**Directions**
Find the word "quotU" in the listing, and copy out each line where it turns up.

**Data records**
::::::::
/-
Origin: expansion seat `planner-pub-hodgecm-mc-axioms-1-g14-0`, handover #W251 2026-08-20T15:53:55Z md5 9340572961e0 (PKG bba403fefa6e → 9340572961e0; 196 l.; MECHANICAL (iib-R) rewrite v3.1 of the PKG file as it stands (43 token edits; rules R1x1+RX[h₂]x42)) (`HOME/mc/pub-hodgecm-mc-axioms-1-g14/revendor/kit-r55/stage55/HodgeCM/Model/Binders/Real34LocInstance.lean`, md5 9340572961e0, 196 lines);
landed by the gen-22 packager (p-g22) in gate run 55 REPLACES the earlier landed copy of `HodgeCM/Model/Binders/Real34LocInstance.lean` (seat copy carried the packager Origin header of an earlier run (stripped)).
-/
/-
Origin: speedrun cell pub-hodgecm, MODEL-CONSTRUCTION sub-cell, unit pub-hodgecm-mc-binder-1-g8 (BINDER PROVER gen 8; node
B2-meet, BINDER-OWNERS row 15 `real34`), seat prover-pub-hodgecm-mc-binder-1-g8-0, 2026-08-19.  (W1)+(Θ-sat) world (RUN 37).
Target in PKG: HodgeCM/Model/Binders/Real34LocInstance.lean (NEW additive leaf; imports this lineage's kit #15 ⁗′
`Model/Binders/Real34OfJunctions`, #17 ⁗ `Model/Binders/Real34LocOfThetaGen` and mc-theta-3's #S11 `Model/ThetaGenExports`;
nothing landed imports it).
KERNEL ONLY: 0 records of published theorems, nothing cited, 0 `def … : Prop`, ONE hypothesis record (`Real34PinJunctions`,
nothing asserted), MODEL-N ±0, E unchanged.
-/
import Summits.HodgeConjecture.HodgeCM.Model.Binders.Real34OfJunctions
import Summits.HodgeConjecture.HodgeCM.Model.Binders.Real34LocOfThetaGen
import Summits.HodgeConjecture.HodgeCM.Model.ThetaGenExports

/-!
# Row `real34`: the junction record `Real34Loc` INSTANTIATED at the pins (`adm := adm₃₄`)

Kit #17 `Real34Loc.ofThetaGen adm hsat hΘge hhol htransl` discharged the three junction fields of the admissible-representative
record `Real34Loc` (kit #14) from four theta-lane exports stated per admissible `K`-type situation.  mc-theta-3's #S11
`Model/ThetaGenExports` fixes the admissibility predicate of record `adm₃₄` (model1 BINDER-TRIAGE §69.1: saturated at `sat(K_Γ)`,
strict, of holomorphic type) and delivers (T1) `hsat_of_adm₃₄`, (T2) `forms_le_Θ_of_adm₃₄`, (T3) `restrictHom_mem_Hol_of_adm₃₄`
and the (T4) engine `exists_adm₃₄_coe_eq_rightTranslate_of_mem_Gfin` (an admissible situation at the conjugated level containing
the finite-adelic right translate).  This leaf composes:

* § 1 **`htransl_of_exports hGfin hcorr`** — #17's `htransl` binder VERBATIM at `adm := adm₃₄`: #S11's (T4) followed by kit #10's
  span step `exists_mem_span_thetaGen_coe_eq` (the translate of a theta form of an admissible situation is an admissible candidate).
  Residual hypotheses, both properties of the DATA `S` (model1 §69.2, theta-3 #S11): `hGfin` — the finite ideles `e(1, k_f⁻¹)` lie
  in the pin's finite factor `S.Gfin`; `hcorr` — the saturated compact open of a level absorbs the level up to rational points,
  with correctors centralising `S.ιinf (U(2,1))` (= the (L3) field `rat_split_level` of the next `ThetaAdelicSide` re-cut).
* § 2 **`Real34Loc.ofThetaSat hGfin hcorr : Real34Loc …`** — the record at the pins: `Rep Γ i G := G ∈ span (thetaGen Γ i adm₃₄)`,
  `sat`/`transl`/`descend` PROVED; `Real34Loc.ofThetaSat_rep_thetaGenElt` — D-6's `hRep` at this record for MATCHED characters
  (definitional), the proviso being (N1)₂,₃ at the (34)-torus index characters.
* § 3 **`Real34PinJunctions`** (hypothesis record: `hGfin`, `hcorr`, (K34) `gen_mem` at `wset := (Real34Loc.ofThetaSat …).wset`,
  D-1′'s `hι`, C3₂,₃ `hU₂ hU₃`), `Real34PinJunctions.toJunctions`, and **`real34_of_thetaSat hpc hcup hph J : ‹E's real34
  VERBATIM›** — row 15 from the residual junctions ONLY: (K34) `gen_mem` [mc-discharge-1 D-6], the two pin-data facts
  `hGfin`/`hcorr` [the honest `S`], `hι` [D-1′], C3₂,₃ and the universe facts `Fact_pull_comp/cup/hodge`.

Nothing here is a claim of the manuscripts under adjudication.
-/

set_option autoImplicit false

noncomputable section

open MeasureTheory NumberField
open scoped InnerProductSpace

namespace HodgeCM.Model

open HodgeCM HodgeCM.Universe
open Literature.Geometry.ComplexHyperbolic.BallModel (U21)
open Literature.NumberTheory.Weil1964
open Literature.NumberTheory.Automorphic (weightForms)
open Literature.NumberTheory.Automorphic.WeightForms (ClassMapDatum thetaClasses restrictHom IsLevelCorrected IsWeightMatched)
open Literature.NumberTheory.Automorphic.LevelOrbit (conjLevel)
open Literature.NumberTheory.Automorphic.UnitaryGroup
open Literature.AlgebraicGeometry.HodgeTheory
open Literature.NumberTheory.Automorphic.PicardCM
open Literature.NumberTheory.Transcendental (Arapura2012_Cor_15_4_6)
open HodgeCM.Model.ThetaSpace
open HodgeCM.Model.SupplyResidual (WeilPairData.charInv WeilPairData.charInv_mem_weightFunctions)

variable (hHD : exists_isReal_hodgeModel) (hI : hodgePQ_independent_of_hodgeModel)
  (h₁ : BallQuotientUniformised)  (h₃ : CMAbelianVarietyRealised)
variable (h : Bool) (hA : Arapura2012_Cor_15_4_6)
  (W : ∀ {L : CMField} {ι₁ : L →+* ℂ} (V : HermSpace3 L ι₁) (c : SeesawCtx L), WmInput V c.D)
  (S : ∀ {L : CMField} {ι₁ : L →+* ℂ} (V : HermSpace3 L ι₁) (c : SeesawCtx L), ThetaAdelicSide V c)
  (μ : ∀ {L : CMField}, SeesawCtx L → Fin 4 → InfinitePlace L → ℤ)
variable {L : CMField} {ι₁ : L →+* ℂ} (V : HermSpace3 L ι₁) (c : SeesawCtx L) (hV : IsAnisotropic L V.Hm)

/-- the pinned theta-space INPUT of the context (kit #2 `pinX`) -/
local notation3 "𝕏" => pinX hHD hI h₁ h₃ S V c hV

/-! ## 1. (T4) `htransl` at `adm₃₄` from the theta-lane exports -/

/-- **(T4) `htransl` of `Real34Loc.ofThetaGen` at `adm := adm₃₄`** — #S11 `exists_adm₃₄_coe_eq_rightTranslate_of_mem_Gfin` (an
admissible situation at the conjugated level containing the translate) followed by kit #10 `exists_mem_span_thetaGen_coe_eq` (its theta
forms are admissible candidates).  Hypotheses: `hGfin` (the finite ideles lie in `S.Gfin`) and `hcorr` (level correctors inside the
saturation subgroup) — properties of the data `S`. -/
theorem htransl_of_exports
    (hGfin : ∀ kf : V.adelicFin, finTranslate V hV kf ∈ (S V c).Gfin)
    (hcorr : ∀ (Γ : Level V), ∀ δ ∈ levelImage hHD hI h₁ h₃ Γ hV,
      ∃ x : (V.latticeModel printFact_unitaryCompact_holds).G, x ∈ satLevelRegimeOf V hV Γ.K ∧
        (S V c).ιinf δ * x ∈ (V.latticeModel printFact_unitaryCompact_holds).Γ ∧ ∀ y : U21, Commute x ((S V c).ιinf y)) :
    ∀ (Γ' Γ : Level V) (k : Fin 4) (Sit : KTypeSituation ((𝕏).P k) ((𝕏).ιinf Γ') ((𝕏).Δ Γ') (𝕏).κ₁ (𝕏).τ₁)
        (kf : finAdelic (↥(maximalRealSubfield L)) L (IsCMField.complexConj L) 3 V.Hm),
      adm₃₄ hHD hI h₁ h₃ (S V c) hV Γ' k Sit →
      Γ.K ≤ conjLevel Γ'.K kf⁻¹ →
      ∀ θ ∈ Sit.thetaForms ((𝕏).P k).weightFunctions,
        ∃ G ∈ Submodule.span ℂ (thetaGen hHD hI h₁ h₃ S V c hV Γ k (adm₃₄ hHD hI h₁ h₃ (S V c) hV Γ k)),
          (G : (quotU V).G → (Fin 2 → ℂ)) =
            fun g : (quotU V).G => (θ : (𝕏).GU → (𝕏).W)
              ((g * regimeEquivT V hV ((cmAdelicProdEquiv (L : Type) 3 V.Hm).symm (1, kf⁻¹)) : (quotU V).G)) := by
  intro Γ' Γ k Sit kf hadm hle θ hθ
  obtain ⟨Sit', hadm', θ', hθ', hcoe⟩ := exists_adm₃₄_coe_eq_rightTranslate_of_mem_Gfin hHD hI h₁ h₃ (S V c) hV Γ' Γ k
    Sit kf hle (hGfin kf) (hcorr Γ) hadm θ hθ
  obtain ⟨G, hG, hGcoe⟩ := exists_mem_span_thetaGen_coe_eq hHD hI h₁ h₃ S V c hV
    (adm₃₄ hHD hI h₁ h₃ (S V c) hV) Γ k Sit' hadm' hθ'
  exact ⟨G, hG, hGcoe.trans hcoe⟩

/-! ## 2. The record at the pins -/

/-- **`Real34Loc` at the pins** (`adm := adm₃₄`): `Rep Γ i G := G ∈ span (thetaGen Γ i adm₃₄)`, the fields `sat` / `transl` / `descend`
discharged by kit #17 from #S11's (T1)–(T4); hypotheses `hGfin`, `hcorr` only. -/
def Real34Loc.ofThetaSat
    (hGfin : ∀ kf : V.adelicFin, finTranslate V hV kf ∈ (S V c).Gfin)
    (hcorr : ∀ (Γ : Level V), ∀ δ ∈ levelImage hHD hI h₁ h₃ Γ hV,
      ∃ x : (V.latticeModel printFact_unitaryCompact_holds).G, x ∈ satLevelRegimeOf V hV Γ.K ∧
        (S V c).ιinf δ * x ∈ (V.latticeModel printFact_unitaryCompact_holds).Γ ∧ ∀ y : U21, Commute x ((S V c).ιinf y)) :
    Real34Loc hHD hI h₁ h₃ h hA W S μ V c hV :=
  Real34Loc.ofThetaGen hHD hI h₁ h₃ h hA W S μ V c hV (adm₃₄ hHD hI h₁ h₃ (S V c) hV)
    (fun Γ k Sit hadm => hsat_of_adm₃₄ hHD hI h₁ h₃ (S V c) hV Γ k Sit hadm)
    (fun Γ k Sit hadm => forms_le_Θ_of_adm₃₄ hHD hI h₁ h₃ (S V c) hV Γ k Sit hadm)
    (fun Γ k Sit hadm => restrictHom_mem_Hol_of_adm₃₄ hHD hI h₁ h₃ (S V c) hV Γ k Sit hadm)
    (htransl_of_exports hHD hI h₁ h₃ S V c hV hGfin hcorr)

/-- **(K34) `hRep` at the pinned record, MATCHED characters** — the hypothesis `hRep` of mc-discharge-1's
`Real34Loc.gen_mem_of_kType` / `nonempty_junctions_of_kType` (D-6 `Model/Binders/Real34GenMem`) at `J := Real34Loc.ofThetaSat …`:
every generating theta form `θ(j, χ'⁻¹)` of an `adm₃₄`-admissible situation is `Rep`-admissible PROVIDED `χ'` has the archimedean type
of the line (`χ'(t_∞) · ((𝕏).P k).w t = 1`, i.e. `charInv χ' ∈ ((𝕏).P k).weightFunctions`) — definitional (`Submodule.subset_span ∘
thetaGenElt_mem`).  For the (34)-torus index characters `χ : ((pinT …).t34 V c).X` the proviso for `charFst χ.1` / `charSnd χ.1` follows
from (N1)₂,₃ `((S V c).P k).w = ⇑(archWeight L (μ c k))` by `WeilPairData.residualType_iff_hasArchType_neg` + `mem_allowedChars` +
`d34Of_m₁`/`d34Of_m₂` (kit #9's (N1) mechanism at lines `2, 3`). -/
theorem Real34Loc.ofThetaSat_rep_thetaGenElt
    (hGfin : ∀ kf : V.adelicFin, finTranslate V hV kf ∈ (S V c).Gfin)
    (hcorr : ∀ (Γ : Level V), ∀ δ ∈ levelImage hHD hI h₁ h₃ Γ hV,
      ∃ x : (V.latticeModel printFact_unitaryCompact_holds).G, x ∈ satLevelRegimeOf V hV Γ.K ∧
        (S V c).ιinf δ * x ∈ (V.latticeModel printFact_unitaryCompact_holds).Γ ∧ ∀ y : U21, Commute x ((S V c).ιinf y)) :
    ∀ (Γ₀ : Level V) (k : Fin 4) (Sit : KTypeSituation ((𝕏).P k) ((𝕏).ιinf Γ₀) ((𝕏).Δ Γ₀) (𝕏).κ₁ (𝕏).τ₁),
      adm₃₄ hHD hI h₁ h₃ (S V c) hV Γ₀ k Sit → ∀ j ∈ Sit.𝓙,
        ∀ χ' : PontryaginDual (Literature.NumberTheory.Automorphic.relNormOneIdeles (𝕏).K (𝕏).L ⧸
          Literature.NumberTheory.Automorphic.relNormOneRat (𝕏).K (𝕏).L),
        (∀ t : Literature.NumberTheory.Automorphic.relNormOneInfUnits (𝕏).K (𝕏).L,
          ((χ' ((Literature.NumberTheory.Automorphic.relNormOneInfToIdeles (𝕏).K (𝕏).L t :
              Literature.NumberTheory.Automorphic.relNormOneIdeles (𝕏).K (𝕏).L) :
            Literature.NumberTheory.Automorphic.relNormOneIdeles (𝕏).K (𝕏).L ⧸
              Literature.NumberTheory.Automorphic.relNormOneRat (𝕏).K (𝕏).L) : Circle) : ℂ) * ((𝕏).P k).w t = 1) →
        (Real34Loc.ofThetaSat hHD hI h₁ h₃ h hA W S μ V c hV hGfin hcorr).Rep Γ₀ k
          (thetaGenElt hHD hI h₁ h₃ S V c hV Γ₀ k Sit j (WeilPairData.charInv χ')) :=
  fun Γ₀ k Sit hadm _ hj _ hχ' =>
    Submodule.subset_span (thetaGenElt_mem hHD hI h₁ h₃ S V c hV Γ₀ k Sit hj
      (WeilPairData.charInv_mem_weightFunctions hχ') hadm)

/-! ## 3. Row 15 from the residual junctions -/

/-- **The residual (34) junctions of the context `(V, c)` at the pins** (regime `hV`): the two pin-data facts `hGfin`/`hcorr`, (K34)
`gen_mem` at the wset of `Real34Loc.ofThetaSat`, D-1′'s frame junction `hι` and C3 for the types `2, 3`.  A HYPOTHESIS record; nothing
asserted. -/
structure Real34PinJunctions where
  /-- the finite ideles `e(1, k_f⁻¹)` lie in the pin's finite factor -/
  hGfin : ∀ kf : V.adelicFin, finTranslate V hV kf ∈ (S V c).Gfin
  /-- level correctors inside the saturation subgroup ((L3) `rat_split_level`) -/
  hcorr : ∀ (Γ : Level V), ∀ δ ∈ levelImage hHD hI h₁ h₃ Γ hV,
    ∃ x : (V.latticeModel printFact_unitaryCompact_holds).G, x ∈ satLevelRegimeOf V hV Γ.K ∧
      (S V c).ιinf δ * x ∈ (V.latticeModel printFact_unitaryCompact_holds).Γ ∧ ∀ y : U21, Commute x ((S V c).ιinf y)
  /-- (K34) PerL Lemma 3.5 (34), FUNCTION form, at the wset of the pinned record -/
  gen_mem : ∀ (χ : ((pinT hHD hI h₁ h₃ h hA W S μ).t34 V c).X) (Φ : (pinT hHD hI h₁ h₃ h hA W S μ).SK V c),
    ((pinT hHD hI h₁ h₃ h hA W S μ).t34 V c).ϑ χ Φ ∈
      (Submodule.span ℂ (Real34Loc.ofThetaSat hHD hI h₁ h₃ h hA W S μ V c hV hGfin hcorr).wset).topologicalClosure
  /-- (D-1′) the archimedean component of `S` is the section at `ι₁` in the uniform Sylvester frame -/
  hι : ∀ u : U21, (S V c).ιinf u =
    Adelic.regimeEquiv L V.Hm hV (archSectionU21CM (L : Type) ι₁ V.Hm V.sylvesterFrame (sylvesterFrame_J V) u)
  /-- C3 for type `2` -/
  hU₂ : ∀ Γ : Level V, (pinT hHD hI h₁ h₃ h hA W S μ).Theta V c 2 Γ ⊆ (picardCMUniverse hHD hI h₁ h₃).Uiso Γ c.K (c.Ψ 2) c.σ
  /-- C3 for type `3` -/
  hU₃ : ∀ Γ : Level V, (pinT hHD hI h₁ h₃ h hA W S μ).Theta V c 3 Γ ⊆ (picardCMUniverse hHD hI h₁ h₃).Uiso Γ c.K (c.Ψ 3) c.σ

/-- The residual junctions assemble the (34) junction record of kit #15 at the pinned `Real34Loc`. -/
def Real34PinJunctions.toJunctions {hHD hI h₁ h₃ h hA W S μ} {V : HermSpace3 L ι₁} {c : SeesawCtx L} {hV : IsAnisotropic L V.Hm}
    (J : Real34PinJunctions hHD hI h₁ h₃ h hA W S μ V c hV) : Real34Junctions hHD hI h₁ h₃ h hA W S μ V c hV where
  toReal34Loc := Real34Loc.ofThetaSat hHD hI h₁ h₃ h hA W S μ V c hV J.hGfin J.hcorr
  gen_mem := J.gen_mem
  hι := J.hι
  hU₂ := J.hU₂
  hU₃ := J.hU₃

/-- **E's binder `real34` IN ITS QUANTIFIED FORM from the residual junctions at the pins**: at every good sextic context (regime
`hV := isAnisotropic_of_goodCtx`), (K34) `gen_mem`, the pin-data facts `hGfin`/`hcorr`, `hι`, C3₂,₃ — together with the universe facts
`Fact_pull_comp` / `Fact_pull_cup` / `Fact_pull_hodge` — give `Nonempty (Real34FunBridge V c)`.  The meeting step (L-loc), (E3), (J-cov′)
and the theta-lane exports (T1)–(T4) are all kernel-discharged below this line. -/
theorem real34_of_thetaSat (hpc : (picardCMUniverse hHD hI h₁ h₃).Fact_pull_comp)
    (hcup : (picardCMUniverse hHD hI h₁ h₃).Fact_pull_cup) (hph : (picardCMUniverse hHD hI h₁ h₃).Fact_pull_hodge)
    (J : ∀ {L : CMField} {ι₁ : L →+* ℂ} (V : HermSpace3 L ι₁) (c : SeesawCtx L) (hV : IsAnisotropic L V.Hm),
      (pinT hHD hI h₁ h₃ h hA W S μ).GoodCtx ι₁ c → Module.finrank ℚ c.K = 6 →
        Real34PinJunctions hHD hI h₁ h₃ h hA W S μ V c hV)
    {L : CMField} {ι₁ : L →+* ℂ} (V : HermSpace3 L ι₁) (c : SeesawCtx L)
    (hc : (pinT hHD hI h₁ h₃ h hA W S μ).GoodCtx ι₁ c) (hK : Module.finrank ℚ c.K = 6) :
    Nonempty ((pinT hHD hI h₁ h₃ h hA W S μ).Real34FunBridge V c) :=
  real34_of_loc hHD hI h₁ h₃ h hA W S μ hpc hcup hph (fun V c hV hc hK => (J V c hV hc hK).toJunctions) V c hc hK

end HodgeCM.Model

end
::::::::
**Expected answer**
          (G : (quotU V).G → (Fin 2 → ℂ)) =
            fun g : (quotU V).G => (θ : (𝕏).GU → (𝕏).W)
              ((g * regimeEquivT V hV ((cmAdelicProdEquiv (L : Type) 3 V.Hm).symm (1, kf⁻¹)) : (quotU V).G)) := by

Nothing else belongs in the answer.